Managing nitrogen to restore water quality in China.

The nitrogen cycle has been radically changed by human activities1. China consumes nearly one third of the world's nitrogen fertilizers. The excessive application of fertilizers2,3 and increased nitrogen discharge from livestock, domestic and industrial sources have resulted in pervasive water pollution. Quantifying a nitrogen 'boundary'4 in heterogeneous environments is important for the effective management of local water quality. Here we use a combination of water-quality observations and simulated nitrogen discharge from agricultural and other sources to estimate spatial patterns of nitrogen discharge into water bodies across China from 1955 to 2014. We find that the critical surface-water quality standard (1.0 milligrams of nitrogen per litre) was being exceeded in most provinces by the mid-1980s, and that current rates of anthropogenic nitrogen discharge (14.5 ± 3.1 megatonnes of nitrogen per year) to fresh water are about 2.7 times the estimated 'safe' nitrogen discharge threshold (5.2 ± 0.7 megatonnes of nitrogen per year).
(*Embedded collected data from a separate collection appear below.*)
import Summits.HubbardSuperconductivity.HubbardSuperconductivity.Theorems.AnisotropyChordTransferFibre3FinXDEvalW

/-!
# Route `AnisotropyChord` / H0 rotor rung: FIN per-`L` row-D (KT-2a″) cell facts, `L = 23`, cells 49–49

Kernel facts `xdCellAny0 23 (49/50) la lb aD = true` (in-kernel point tables, zero data; `decide +kernel`) for the combined-cell
grid of `L = 23` (g5 design, 1–2.5 % cells); assembled in `…FinXDTwentyThree`.  Prover seat `hubbard-h0-rotor-p3` g7; helper for piece A =
stmt-HubbardSuperconductivity-23918 of rung 19089 (`--supports`, helper class).  WHAT THIS IS NOT: nothing here proves superconductivity in the
Hubbard model (rotor TARGET as worded stays FALSE, g15 verdict); kernel facts for ONE hypothesis of ONE conditional reduction.
-/

set_option linter.dupNamespace false
set_option autoImplicit false

namespace Summit.HubbardSuperconductivity.HubbardSuperconductivity.Theorems.AnisotropyChord.Transfer.Fibre3

namespace FinXD

/-- cell 49 of `L = 23` (`cert`). [folklore] -/
theorem xd23_49 : xdCellAny0 23 (49/50 : ℚ) 339924795840861 348422915736883 (9/100 : ℚ) = true := by (rw [← xdCellAnyW0_eq]; decide +kernel)

end FinXD

end Summit.HubbardSuperconductivity.HubbardSuperconductivity.Theorems.AnisotropyChord.Transfer.Fibre3
import Mathlib
import HarnessLib

/-!
# `NoHeavyLowerTail` (stmt-CriticalPhenomena-4575) — two-port peeling, champion at a port: the certificate algebra (level `j ≤ 2`)

Route `PercNearOneGluingNoHeavy`, seat `prim-gen-swap` (gen 5); memo TWO-PORT-PEELING.md §9.  The champion-stability pair
inequality CS₂ for merging a two-port star `u = {c, a'}` whose port `c` is the champion with a second two-port star
`v = {b, b'}` reduces (slicing at `u`, comonotone coupling `θ_v = s` at `v`) to `E[Z] ≥ 0`,
`Z = (1 − a')·Y0 + a'·Ya'`.  This file proves the pointwise certificate
`Z − a'·K̂_{a'} − (s(1−a')/2)·(K_b + K_{b'}) ≥ 0`
at level `j ≤ 2`, where `K̂_{a'}, K_b, K_{b'}` are the (sliced) champion rows, as a polynomial inequality in the bond
parameters `s, a', τ ∈ [0,1]` and eleven `0/1` indicators (`σ, α', β, β'` loneliness of `c, a', b, b'`; `β₂` the glued pair
`{b,b'}` is small; `γ₂` the glued pair `{c,a'}` is small; `κb, κb'` attachment of `c` to `b`, `b'`; `κ'` attachment of `a'` to
`{b,b'}`; `ε` attachment `c ∼ a'`; `lb, lb'` attachment of `b`, `b'` to `{c,a'}`) subject to the structural implications valid
for set partitions at level `2`.  Pure real arithmetic (case analysis of memo §9); no definitions, no named facts, no sorries.
-/

namespace Summit.CriticalPhenomena.PercolationContinuityZ3.Theorems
Current efforts to reduce pollution through wastewater treatment and by improving cropland nitrogen management can partially remedy this situation. Domestic wastewater treatment has helped to reduce net discharge by 0.7 ± 0.1 megatonnes in 2014, but at high monetary and energy costs. Improved cropland nitrogen management could remove another 2.3 ± 0.3 megatonnes of nitrogen per year-about 25 per cent of the excess discharge to fresh water. Successfully restoring a clean water environment in China will further require transformational changes to boost the national nutrient recycling rate from its current average of 36 per cent to about 87 per cent, which is a level typical of traditional Chinese agriculture. Although ambitious, such a high level of nitrogen recycling is technologically achievable at an estimated capital cost of approximately 100 billion US dollars and operating costs of 18-29 billion US dollars per year, and could provide co-benefits such as recycled wastewater for crop irrigation and improved environmental quality and ecosystem services.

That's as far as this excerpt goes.